**PROBLEM DESCRIPTION:** Among the entries below, find all lines that include "tateModule" and copy them.

**DATA FOR PROCESSING:**

━━━━━━━━━━━━━━━━━━━━━━━━━━━━━━

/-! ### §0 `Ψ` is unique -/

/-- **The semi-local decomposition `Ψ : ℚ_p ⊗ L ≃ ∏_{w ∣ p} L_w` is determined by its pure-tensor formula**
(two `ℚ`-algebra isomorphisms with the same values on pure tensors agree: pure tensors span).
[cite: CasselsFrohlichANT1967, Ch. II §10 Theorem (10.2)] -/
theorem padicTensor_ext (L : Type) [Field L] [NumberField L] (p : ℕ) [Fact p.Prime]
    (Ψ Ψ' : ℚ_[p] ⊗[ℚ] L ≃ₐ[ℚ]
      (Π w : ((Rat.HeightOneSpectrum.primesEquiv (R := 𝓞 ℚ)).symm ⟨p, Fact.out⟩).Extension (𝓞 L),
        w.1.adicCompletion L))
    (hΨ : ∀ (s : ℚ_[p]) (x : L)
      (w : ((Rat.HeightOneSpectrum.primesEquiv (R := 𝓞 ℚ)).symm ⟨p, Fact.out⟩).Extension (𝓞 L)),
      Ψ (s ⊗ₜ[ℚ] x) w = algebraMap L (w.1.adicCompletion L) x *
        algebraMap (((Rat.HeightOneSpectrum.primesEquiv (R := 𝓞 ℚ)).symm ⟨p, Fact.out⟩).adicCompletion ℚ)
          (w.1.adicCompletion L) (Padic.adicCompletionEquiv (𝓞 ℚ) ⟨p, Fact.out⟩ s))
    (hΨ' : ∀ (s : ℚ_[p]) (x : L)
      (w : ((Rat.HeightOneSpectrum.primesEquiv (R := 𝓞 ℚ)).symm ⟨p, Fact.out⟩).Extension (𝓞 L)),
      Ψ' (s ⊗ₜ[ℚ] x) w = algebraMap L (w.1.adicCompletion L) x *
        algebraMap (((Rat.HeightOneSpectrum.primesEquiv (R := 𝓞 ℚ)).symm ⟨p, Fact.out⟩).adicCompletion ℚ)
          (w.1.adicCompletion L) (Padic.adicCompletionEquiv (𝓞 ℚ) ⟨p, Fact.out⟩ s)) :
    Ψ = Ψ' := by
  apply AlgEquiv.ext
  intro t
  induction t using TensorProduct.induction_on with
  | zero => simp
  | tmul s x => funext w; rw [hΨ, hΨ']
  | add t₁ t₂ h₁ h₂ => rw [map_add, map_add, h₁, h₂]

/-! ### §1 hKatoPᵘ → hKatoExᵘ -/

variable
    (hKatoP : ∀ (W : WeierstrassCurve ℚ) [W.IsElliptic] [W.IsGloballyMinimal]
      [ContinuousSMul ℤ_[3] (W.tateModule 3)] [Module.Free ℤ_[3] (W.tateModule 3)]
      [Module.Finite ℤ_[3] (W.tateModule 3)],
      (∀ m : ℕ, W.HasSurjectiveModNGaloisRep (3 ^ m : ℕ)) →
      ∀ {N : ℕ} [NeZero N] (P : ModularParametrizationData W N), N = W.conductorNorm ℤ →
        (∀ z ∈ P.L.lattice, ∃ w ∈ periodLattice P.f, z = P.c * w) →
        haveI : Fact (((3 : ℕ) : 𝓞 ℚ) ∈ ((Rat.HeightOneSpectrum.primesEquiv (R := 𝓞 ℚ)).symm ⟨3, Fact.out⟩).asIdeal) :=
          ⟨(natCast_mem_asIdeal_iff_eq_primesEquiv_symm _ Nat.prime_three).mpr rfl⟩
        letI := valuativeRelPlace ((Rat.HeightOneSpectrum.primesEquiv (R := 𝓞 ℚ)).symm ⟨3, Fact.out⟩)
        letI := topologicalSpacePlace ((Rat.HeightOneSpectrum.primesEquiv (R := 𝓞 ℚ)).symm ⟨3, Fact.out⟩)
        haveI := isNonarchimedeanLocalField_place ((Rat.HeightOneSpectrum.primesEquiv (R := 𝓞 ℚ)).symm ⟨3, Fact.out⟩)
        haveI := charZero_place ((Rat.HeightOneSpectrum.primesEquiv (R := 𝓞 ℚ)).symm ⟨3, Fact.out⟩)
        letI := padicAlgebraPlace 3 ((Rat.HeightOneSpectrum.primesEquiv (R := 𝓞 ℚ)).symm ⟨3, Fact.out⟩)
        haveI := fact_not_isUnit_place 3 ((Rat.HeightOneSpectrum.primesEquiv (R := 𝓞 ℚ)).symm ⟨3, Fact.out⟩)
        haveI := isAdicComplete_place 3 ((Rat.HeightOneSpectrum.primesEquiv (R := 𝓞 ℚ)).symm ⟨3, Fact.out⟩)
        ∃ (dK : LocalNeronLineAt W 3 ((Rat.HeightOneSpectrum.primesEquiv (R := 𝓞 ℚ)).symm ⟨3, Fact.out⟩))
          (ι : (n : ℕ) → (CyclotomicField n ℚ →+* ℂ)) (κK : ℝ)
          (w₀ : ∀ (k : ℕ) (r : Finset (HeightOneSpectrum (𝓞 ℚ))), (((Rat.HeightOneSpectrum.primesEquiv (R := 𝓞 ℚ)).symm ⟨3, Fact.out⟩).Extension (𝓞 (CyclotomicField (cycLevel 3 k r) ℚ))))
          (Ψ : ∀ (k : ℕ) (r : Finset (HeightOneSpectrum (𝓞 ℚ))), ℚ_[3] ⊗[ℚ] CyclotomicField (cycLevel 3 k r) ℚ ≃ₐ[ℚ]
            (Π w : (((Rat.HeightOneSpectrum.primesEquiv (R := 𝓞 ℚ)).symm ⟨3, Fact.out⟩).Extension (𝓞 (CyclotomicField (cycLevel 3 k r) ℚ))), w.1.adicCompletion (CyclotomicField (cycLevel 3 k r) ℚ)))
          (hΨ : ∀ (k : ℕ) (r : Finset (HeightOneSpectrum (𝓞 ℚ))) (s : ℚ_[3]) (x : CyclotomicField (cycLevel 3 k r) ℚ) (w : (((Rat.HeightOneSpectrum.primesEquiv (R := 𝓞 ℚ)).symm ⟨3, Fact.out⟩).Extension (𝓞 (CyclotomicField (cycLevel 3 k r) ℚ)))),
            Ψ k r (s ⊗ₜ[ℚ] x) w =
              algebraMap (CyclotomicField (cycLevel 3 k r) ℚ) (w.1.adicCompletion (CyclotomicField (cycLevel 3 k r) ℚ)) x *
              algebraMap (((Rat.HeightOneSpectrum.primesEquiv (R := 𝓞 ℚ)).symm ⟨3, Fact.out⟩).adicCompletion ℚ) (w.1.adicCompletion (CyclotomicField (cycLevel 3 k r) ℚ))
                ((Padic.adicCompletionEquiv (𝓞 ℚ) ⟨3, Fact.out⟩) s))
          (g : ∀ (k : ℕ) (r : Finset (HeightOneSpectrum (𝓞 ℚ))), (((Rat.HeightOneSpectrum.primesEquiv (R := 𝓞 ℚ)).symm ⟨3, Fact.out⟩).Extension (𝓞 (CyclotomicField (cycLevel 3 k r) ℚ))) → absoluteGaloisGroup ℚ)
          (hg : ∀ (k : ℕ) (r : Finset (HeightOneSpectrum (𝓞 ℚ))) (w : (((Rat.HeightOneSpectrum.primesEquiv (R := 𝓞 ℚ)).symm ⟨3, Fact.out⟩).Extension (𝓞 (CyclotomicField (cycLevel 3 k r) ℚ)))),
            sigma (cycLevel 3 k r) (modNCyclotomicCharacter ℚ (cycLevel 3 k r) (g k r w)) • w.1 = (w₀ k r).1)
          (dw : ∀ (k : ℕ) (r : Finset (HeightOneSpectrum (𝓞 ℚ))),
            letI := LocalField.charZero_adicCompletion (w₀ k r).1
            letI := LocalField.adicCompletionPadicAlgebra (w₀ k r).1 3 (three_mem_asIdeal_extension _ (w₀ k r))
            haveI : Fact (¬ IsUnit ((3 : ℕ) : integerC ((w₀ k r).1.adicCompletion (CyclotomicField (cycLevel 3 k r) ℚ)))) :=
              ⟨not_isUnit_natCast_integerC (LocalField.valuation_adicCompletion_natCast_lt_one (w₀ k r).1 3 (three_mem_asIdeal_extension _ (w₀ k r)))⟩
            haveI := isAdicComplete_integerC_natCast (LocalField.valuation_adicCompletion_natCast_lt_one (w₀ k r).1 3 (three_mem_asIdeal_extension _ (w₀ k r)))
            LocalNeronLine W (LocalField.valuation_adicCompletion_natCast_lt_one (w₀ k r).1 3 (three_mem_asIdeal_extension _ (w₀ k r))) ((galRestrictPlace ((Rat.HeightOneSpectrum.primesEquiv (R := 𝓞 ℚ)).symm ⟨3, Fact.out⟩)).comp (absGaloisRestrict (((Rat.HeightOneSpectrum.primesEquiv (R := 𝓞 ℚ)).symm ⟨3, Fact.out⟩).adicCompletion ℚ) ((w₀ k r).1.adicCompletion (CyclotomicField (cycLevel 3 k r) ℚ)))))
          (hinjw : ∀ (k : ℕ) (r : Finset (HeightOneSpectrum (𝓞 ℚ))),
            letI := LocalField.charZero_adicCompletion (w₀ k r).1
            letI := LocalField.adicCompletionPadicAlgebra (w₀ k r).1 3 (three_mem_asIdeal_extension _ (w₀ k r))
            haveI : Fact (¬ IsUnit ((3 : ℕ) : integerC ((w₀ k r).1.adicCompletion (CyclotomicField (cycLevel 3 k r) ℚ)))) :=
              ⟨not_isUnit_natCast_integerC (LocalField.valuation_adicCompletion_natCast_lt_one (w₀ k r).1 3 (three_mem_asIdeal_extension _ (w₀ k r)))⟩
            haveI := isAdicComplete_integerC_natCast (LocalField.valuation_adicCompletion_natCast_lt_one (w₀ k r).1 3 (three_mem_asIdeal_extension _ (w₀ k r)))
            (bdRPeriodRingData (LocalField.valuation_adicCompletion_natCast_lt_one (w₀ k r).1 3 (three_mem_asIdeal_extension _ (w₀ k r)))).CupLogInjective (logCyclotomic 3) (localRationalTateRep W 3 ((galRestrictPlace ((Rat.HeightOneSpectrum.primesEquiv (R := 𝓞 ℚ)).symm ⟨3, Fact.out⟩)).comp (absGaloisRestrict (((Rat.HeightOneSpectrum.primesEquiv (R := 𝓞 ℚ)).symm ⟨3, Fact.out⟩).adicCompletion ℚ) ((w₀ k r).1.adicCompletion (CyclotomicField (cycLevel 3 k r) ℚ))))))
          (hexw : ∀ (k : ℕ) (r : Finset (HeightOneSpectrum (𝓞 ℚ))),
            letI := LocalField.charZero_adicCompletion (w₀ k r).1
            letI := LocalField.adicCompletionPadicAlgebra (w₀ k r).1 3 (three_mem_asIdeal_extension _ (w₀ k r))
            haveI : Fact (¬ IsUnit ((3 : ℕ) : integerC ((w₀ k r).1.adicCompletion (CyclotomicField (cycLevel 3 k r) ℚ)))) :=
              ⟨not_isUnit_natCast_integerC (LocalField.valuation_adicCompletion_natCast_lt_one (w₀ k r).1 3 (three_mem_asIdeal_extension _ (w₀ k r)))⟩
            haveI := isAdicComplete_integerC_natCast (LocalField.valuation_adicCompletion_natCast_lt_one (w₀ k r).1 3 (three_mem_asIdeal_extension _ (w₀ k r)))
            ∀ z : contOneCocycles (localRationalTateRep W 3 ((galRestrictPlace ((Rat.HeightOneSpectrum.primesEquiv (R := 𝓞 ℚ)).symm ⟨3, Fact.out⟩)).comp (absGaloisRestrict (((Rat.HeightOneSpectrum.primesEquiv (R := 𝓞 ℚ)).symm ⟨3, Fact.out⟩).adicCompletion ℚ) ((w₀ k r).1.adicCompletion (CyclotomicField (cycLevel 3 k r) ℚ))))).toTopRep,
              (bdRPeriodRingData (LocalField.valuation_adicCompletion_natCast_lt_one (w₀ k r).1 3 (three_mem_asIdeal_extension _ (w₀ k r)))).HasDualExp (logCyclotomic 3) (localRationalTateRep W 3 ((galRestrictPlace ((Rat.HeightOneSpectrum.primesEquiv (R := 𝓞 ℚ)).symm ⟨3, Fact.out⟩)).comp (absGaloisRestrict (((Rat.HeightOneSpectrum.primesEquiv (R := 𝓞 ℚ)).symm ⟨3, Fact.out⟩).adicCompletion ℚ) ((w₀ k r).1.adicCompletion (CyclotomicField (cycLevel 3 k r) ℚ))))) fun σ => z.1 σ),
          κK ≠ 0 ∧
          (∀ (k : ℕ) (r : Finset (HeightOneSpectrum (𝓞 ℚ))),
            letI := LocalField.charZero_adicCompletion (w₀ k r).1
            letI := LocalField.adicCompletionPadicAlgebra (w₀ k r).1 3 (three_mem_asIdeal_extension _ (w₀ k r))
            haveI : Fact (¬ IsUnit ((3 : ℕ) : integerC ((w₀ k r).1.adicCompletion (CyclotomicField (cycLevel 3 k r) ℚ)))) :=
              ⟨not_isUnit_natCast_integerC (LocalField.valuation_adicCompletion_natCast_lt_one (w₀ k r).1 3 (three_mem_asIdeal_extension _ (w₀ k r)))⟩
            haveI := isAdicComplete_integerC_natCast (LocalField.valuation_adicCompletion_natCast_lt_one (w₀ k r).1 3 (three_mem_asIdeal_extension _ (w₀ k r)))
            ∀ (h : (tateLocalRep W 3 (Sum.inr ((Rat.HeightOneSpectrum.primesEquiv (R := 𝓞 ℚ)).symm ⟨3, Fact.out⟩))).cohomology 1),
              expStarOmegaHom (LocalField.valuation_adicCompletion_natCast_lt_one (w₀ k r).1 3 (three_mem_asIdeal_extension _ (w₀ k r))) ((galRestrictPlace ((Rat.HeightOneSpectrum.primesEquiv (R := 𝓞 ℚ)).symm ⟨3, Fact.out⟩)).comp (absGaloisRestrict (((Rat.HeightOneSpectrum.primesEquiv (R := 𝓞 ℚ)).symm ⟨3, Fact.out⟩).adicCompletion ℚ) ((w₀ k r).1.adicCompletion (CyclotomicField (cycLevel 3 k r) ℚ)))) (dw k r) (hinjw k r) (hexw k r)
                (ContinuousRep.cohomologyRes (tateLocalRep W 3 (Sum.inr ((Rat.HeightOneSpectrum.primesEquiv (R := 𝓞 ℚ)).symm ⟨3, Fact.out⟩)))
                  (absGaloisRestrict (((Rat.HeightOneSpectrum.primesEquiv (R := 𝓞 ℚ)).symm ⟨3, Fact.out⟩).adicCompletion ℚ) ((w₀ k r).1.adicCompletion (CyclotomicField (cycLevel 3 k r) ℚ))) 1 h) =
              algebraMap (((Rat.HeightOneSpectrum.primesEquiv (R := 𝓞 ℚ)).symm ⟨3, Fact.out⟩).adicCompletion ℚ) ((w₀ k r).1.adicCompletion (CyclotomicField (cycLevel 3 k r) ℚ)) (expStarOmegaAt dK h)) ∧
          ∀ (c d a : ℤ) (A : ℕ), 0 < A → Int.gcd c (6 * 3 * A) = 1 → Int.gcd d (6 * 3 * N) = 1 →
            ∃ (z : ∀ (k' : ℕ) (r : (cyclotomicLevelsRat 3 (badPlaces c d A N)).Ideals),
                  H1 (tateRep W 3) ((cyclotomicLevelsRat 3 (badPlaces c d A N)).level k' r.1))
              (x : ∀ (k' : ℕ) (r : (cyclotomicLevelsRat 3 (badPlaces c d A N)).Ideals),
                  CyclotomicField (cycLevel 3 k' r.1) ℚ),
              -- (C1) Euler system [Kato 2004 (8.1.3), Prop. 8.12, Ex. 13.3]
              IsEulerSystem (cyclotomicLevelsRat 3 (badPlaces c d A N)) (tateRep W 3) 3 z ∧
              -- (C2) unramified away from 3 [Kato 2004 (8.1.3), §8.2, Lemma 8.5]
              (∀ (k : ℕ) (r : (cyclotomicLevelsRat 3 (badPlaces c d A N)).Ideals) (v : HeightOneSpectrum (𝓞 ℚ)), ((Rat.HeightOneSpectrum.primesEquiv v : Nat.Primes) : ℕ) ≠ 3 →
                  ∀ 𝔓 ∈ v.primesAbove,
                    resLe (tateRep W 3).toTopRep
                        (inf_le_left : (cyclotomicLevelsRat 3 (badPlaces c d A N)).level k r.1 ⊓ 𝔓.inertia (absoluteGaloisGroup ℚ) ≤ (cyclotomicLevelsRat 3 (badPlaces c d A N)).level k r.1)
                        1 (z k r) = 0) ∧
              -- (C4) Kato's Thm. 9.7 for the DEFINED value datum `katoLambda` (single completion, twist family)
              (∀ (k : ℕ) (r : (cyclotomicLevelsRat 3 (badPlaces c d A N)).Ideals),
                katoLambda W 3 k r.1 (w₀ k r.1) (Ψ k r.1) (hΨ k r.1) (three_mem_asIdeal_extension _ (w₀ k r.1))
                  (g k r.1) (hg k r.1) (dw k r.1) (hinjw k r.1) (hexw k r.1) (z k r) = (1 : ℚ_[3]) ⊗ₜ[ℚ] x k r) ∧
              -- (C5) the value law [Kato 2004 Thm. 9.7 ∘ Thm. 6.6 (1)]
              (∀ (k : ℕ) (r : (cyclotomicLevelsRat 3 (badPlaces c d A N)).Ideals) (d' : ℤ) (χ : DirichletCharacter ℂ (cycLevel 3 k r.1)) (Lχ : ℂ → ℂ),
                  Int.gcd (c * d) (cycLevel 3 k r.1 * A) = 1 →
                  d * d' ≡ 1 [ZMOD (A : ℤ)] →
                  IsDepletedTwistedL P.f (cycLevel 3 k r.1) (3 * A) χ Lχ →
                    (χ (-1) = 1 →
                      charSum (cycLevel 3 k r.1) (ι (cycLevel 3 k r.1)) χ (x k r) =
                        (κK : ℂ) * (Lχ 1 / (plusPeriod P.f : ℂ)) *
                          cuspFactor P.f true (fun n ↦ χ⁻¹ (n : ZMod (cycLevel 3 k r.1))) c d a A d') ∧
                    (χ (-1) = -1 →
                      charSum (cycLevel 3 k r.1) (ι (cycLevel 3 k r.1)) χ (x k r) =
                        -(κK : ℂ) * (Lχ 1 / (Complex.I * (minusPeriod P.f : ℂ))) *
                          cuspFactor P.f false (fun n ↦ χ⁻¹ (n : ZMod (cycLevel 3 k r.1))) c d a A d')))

━━━━━━━━━━━━━━━━━━━━━━━━━━━━━━

**SOLUTION BELOW:**
      [ContinuousSMul ℤ_[3] (W.tateModule 3)] [Module.Free ℤ_[3] (W.tateModule 3)]
      [Module.Finite ℤ_[3] (W.tateModule 3)],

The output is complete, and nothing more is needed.